After I said it, he took a very long, drawn out, exaggerated bite where he pretended to be overwhelmed by flavor. "Wow, I can't believe someone actually made something like this! It's incredible!"
I shook my head and continued eating, polishing off more food than he did. I was really surprised at how hungry sadness could make you.

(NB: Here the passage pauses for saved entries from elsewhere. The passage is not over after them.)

/-- **`stub_modularTwinAddress` is false as soon as one Chern character theory on the real carrier exists**
(statement VERBATIM = `Statement.stub_modularTwinAddress` of the registered skeleton, identified by `rfl` in any
file elaborating both).  Negative lemma modulo `H := Nonempty ChernCharacterBetti`; class stub-misstated, corrected
signature in the module docstring (`m : ℂ`). [cite: Fulton1998, Example 3.2.3] -/
theorem stub_modularTwinAddress_false_of_nonempty_chernCharacterBetti (hC : Nonempty ChernCharacterBetti) :
    ¬ (
    ∀ (μ : OrientationFamily), μ.HasPoincareDuality → ∀ (C : ChernCharacterBetti),
      ∃ (X Y : SchemeOver ℂ) (hX : IsK3Surface X) (hY : IsK3Surface Y)
        (pX : complexBetti X (2 * 2)) (pY : complexBetti Y (2 * 2)) (ι : X ⟶ X)
        (N : Fin 8 → complexBetti Y (2 * 1)) (h : complexBetti Y (2 * 1)) (r : Fin 8 → complexBetti X (2 * 1))
        (Ψ : complexBetti Y (2 * 1) →ₗ[ℂ] complexBetti X (2 * 1)),
        IsNikulinInvolution X ι ∧
        (IsIntegralClass pX ∧ ∀ q : complexBetti X (2 * 2), IsIntegralClass q → ∃ n : ℤ, q = n • pX) ∧
        (IsIntegralClass pY ∧ ∀ q : complexBetti Y (2 * 2), IsIntegralClass q → ∃ n : ℤ, q = n • pY) ∧
        (∀ j, IsIntegralClass (N j) ∧ N j ∈ algebraicClasses Y 1) ∧
        (∀ i j, cupProduct (rfl : 2 * 1 + 2 * 1 = 2 * 2) (N i) (N j) =
          (if i = j then (-2 : ℂ) else 0) • pY) ∧
        IsIntegralClass ((1 / 2 : ℂ) • ∑ j, N j) ∧
        (IsIntegralClass h ∧ h ∈ algebraicClasses Y 1) ∧
        (∀ j, cupProduct (rfl : 2 * 1 + 2 * 1 = 2 * 2) h (N j) = 0) ∧
        (∃ d : ℕ, 0 < d ∧ cupProduct (rfl : 2 * 1 + 2 * 1 = 2 * 2) h h = ((2 * d : ℕ) : ℂ) • pY) ∧
        (∀ j, IsIntegralClass (r j) ∧ r j ∈ algebraicClasses X 1 ∧
          complexBetti.map ι (2 * 1) (r j) = -r j) ∧
        (∀ i j, cupProduct (rfl : 2 * 1 + 2 * 1 = 2 * 2) (r i) (r j) =
          (if i = j then (-4 : ℂ) else 0) • pX) ∧
        (∀ x, IsRationalClass x → IsRationalClass (Ψ x)) ∧
        (∀ (i j : ℕ) (x : complexBetti Y (2 * 1)),
          IsOfHodgeType 2 Y (2 * 1) i j x → IsOfHodgeType 2 X (2 * 1) i j (Ψ x)) ∧
        (∀ (x y : complexBetti Y (2 * 1)) (a : ℂ),
          cupProduct (rfl : 2 * 1 + 2 * 1 = 2 * 2) x y = a • pY →
          cupProduct (rfl : 2 * 1 + 2 * 1 = 2 * 2) (Ψ x) (Ψ y) = ((2 : ℂ) * a) • pX) ∧
        Function.Bijective Ψ ∧
        (∀ j, Ψ (N j) = r j) ∧
        (∀ x : complexBetti Y (2 * 1), (∀ j, cupProduct (rfl : 2 * 1 + 2 * 1 = 2 * 2) x (N j) = 0) →
          complexBetti.map ι (2 * 1) (Ψ x) = Ψ x) ∧
        (∃ γ₀ ∈ algebraicClasses (X ⊗ Y) 2, ∀ x : complexBetti Y (2 * 1),
          Ψ x = complexGysin μ (IsSmoothProjective.tensor_holds hX.1 hY.1) hX.1
            (SemiCartesianMonoidalCategory.fst X Y)
            (rfl : 2 * 1 + 2 * 2 + 2 * 2 = 2 * 1 + 2 * (2 + 2))
            (cupProduct (rfl : 2 * 1 + 2 * 2 = 2 * 1 + 2 * 2)
              (complexBetti.map (SemiCartesianMonoidalCategory.snd X Y) (2 * 1) x) γ₀)) ∧
        ∃ ε : Fin 8 → ℝ, (∀ j, 0 < ε j) ∧
        ∃ ω' : complexBetti Y (2 * 1), ω' = h - ∑ j, ((ε j : ℝ) : ℂ) • N j ∧
        ∃ (k : ℕ) (Mv : SchemeOver ℂ) (hMv : IsSmoothProjective k Mv) (𝓔 : (X ⊗ Mv).left.Modules)
          (rk : ℕ) (g : Y ⟶ Mv),
          IsVectorBundle 𝓔 ∧ AlgebraicGeometry.IsClosedImmersion g.left ∧
          (∃ (κI κJ κK : complexBetti Mv (2 * 1)) (αJ αK : complexBetti X (2 * 1)) (c : ℝ), 0 < c ∧
            (∃ (A : HodgeModel (2 + k) (X ⊗ Mv))
              (𝓕 : AnalytifiedVectorBundle 𝓘(ℂ, A.model) (EuclideanSpace ℂ (Fin rk)) A.toComplexPoints 𝓔)
              (gm : Bundle.ContMDiffRiemannianMetric 𝓘(ℝ, A.model) ∞ A.model
                (fun x : A.carrier ↦ TangentSpace 𝓘(ℝ, A.model) x))
              (J K : ∀ x : A.carrier, TangentSpace 𝓘(ℝ, A.model) x →L[ℝ] TangentSpace 𝓘(ℝ, A.model) x)
              (hHK : IsHyperkaehlerTriple gm.toRiemannianMetric J K)
              (hω : isSmoothForm_kaehlerForm_of_isManifold_complex (E := A.model) (M := A.carrier))
              (e : DeRhamIsoFamily 𝓘(ℝ, A.model)),
              e.IsNatural ∧
              A.pullback 2
                  (complexBetti.map (SemiCartesianMonoidalCategory.fst X Mv) (2 * 1) (Ψ ω') +
                    complexBetti.map (SemiCartesianMonoidalCategory.snd X Mv) (2 * 1) κI) =
                ofRealClass A.carrier 2 (e A.carrier 2 (gm.kaehlerClass hω hHK.isKaehler)) ∧
              A.pullback 2
                  (complexBetti.map (SemiCartesianMonoidalCategory.fst X Mv) (2 * 1) αJ +
                    complexBetti.map (SemiCartesianMonoidalCategory.snd X Mv) (2 * 1) κJ) =
                ofRealClass A.carrier 2 (e A.carrier 2 (deRhamCohomology.mk
                  ⟨twoFormOf gm.toRiemannianMetric J, hHK.isSmoothForm_J, hHK.isClosedForm_J⟩)) ∧
              A.pullback 2
                  (complexBetti.map (SemiCartesianMonoidalCategory.fst X Mv) (2 * 1) αK +
                    complexBetti.map (SemiCartesianMonoidalCategory.snd X Mv) (2 * 1) κK) =
                ofRealClass A.carrier 2 (e A.carrier 2 (deRhamCohomology.mk
                  ⟨twoFormOf gm.toRiemannianMetric K, hHK.isSmoothForm_K, hHK.isClosedForm_K⟩)) ∧
              HasHyperholomorphicConnection (EuclideanSpace ℂ (Fin rk)) 𝓕.bundle J K) ∧
            (cupProduct (rfl : 2 * 1 + 2 * 1 = 2 * 2) (complexBetti.map g (2 * 1) κI) (complexBetti.map g (2 * 1) κI) = ((c : ℝ) : ℂ) • pY ∧
            cupProduct (rfl : 2 * 1 + 2 * 1 = 2 * 2) (complexBetti.map g (2 * 1) κJ) (complexBetti.map g (2 * 1) κJ) = ((c : ℝ) : ℂ) • pY ∧
            cupProduct (rfl : 2 * 1 + 2 * 1 = 2 * 2) (complexBetti.map g (2 * 1) κK) (complexBetti.map g (2 * 1) κK) = ((c : ℝ) : ℂ) • pY ∧
            cupProduct (rfl : 2 * 1 + 2 * 1 = 2 * 2) (complexBetti.map g (2 * 1) κI) (complexBetti.map g (2 * 1) κJ) = 0 ∧
            cupProduct (rfl : 2 * 1 + 2 * 1 = 2 * 2) (complexBetti.map g (2 * 1) κI) (complexBetti.map g (2 * 1) κK) = 0 ∧
            cupProduct (rfl : 2 * 1 + 2 * 1 = 2 * 2) (complexBetti.map g (2 * 1) κJ) (complexBetti.map g (2 * 1) κK) = 0) ∧
            complexBetti.map g (2 * 1) κI = ω') ∧
          C.ch (X ⊗ Y) ((AlgebraicGeometry.Scheme.Modules.pullback (X ◁ g).left).obj 𝓔) 1 = 0 ∧
          (∃ m : ℤ, m ≠ 0 ∧ ∀ y : complexBetti Y (2 * 1),
            complexBetti.map g (2 * 1)
              (complexGysin μ (IsSmoothProjective.tensor_holds hX.1 hMv) hMv
                (SemiCartesianMonoidalCategory.snd X Mv)
                (by omega : 2 * 3 + 2 * k = 2 * 1 + 2 * (2 + k))
                (cupProduct (rfl : 2 * 1 + 2 * 2 = 2 * 3)
                  (complexBetti.map (SemiCartesianMonoidalCategory.fst X Mv) (2 * 1) (Ψ y))
                  (C.ch (X ⊗ Mv) 𝓔 2))) =
            (-(2 * (m : ℂ))) • y)) := fun H ↦
  stub_modularTwinAddress_twistFamily_false hC.some (H twistFamily (OrientationFamily.hasPoincareDuality _) hC.some)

Dinner behind us, he tidied up the enormous walnut dining table—if we had been a dozen people instead of two, the huge table still would have been adequate—and dumped the dishes in the kitchen. We ended up sitting on the couch near the window, the blinds open and the visuals of the city pouring into our eyes.
I was calm and relaxed for the first time in days, my emotions neutral, numb in a way. I was apathetic, just taking a break from the turmoil inside my body. Jack seemed to understand, our tacit agreement to just be exactly what I needed. The usual flourishes of desire were silent tonight—and he seemed to be okay with that as well.
We eventually moved to the bedroom, our bodies curling up until he was spooning with me. His arm around my waist, I fell asleep peacefully, ready to face the uncertainty of the next day.
Chapter 20
Buzz!
I shot awake, my eyes staring in every possible direction until I found the source of the sound. There was an incoming call—and I couldn't read the full number. I didn't recognize it anyway, so I guess the cracked screen didn't really matter.
"Hello?" I cleared my throat after my voice cracked, trying sound as if that I hadn't woken up seconds ago.
"Hi, is this Miss Jacobs?"
"Yes." What was this about? The voice sounded professional; then again, so did most telemarketers these days.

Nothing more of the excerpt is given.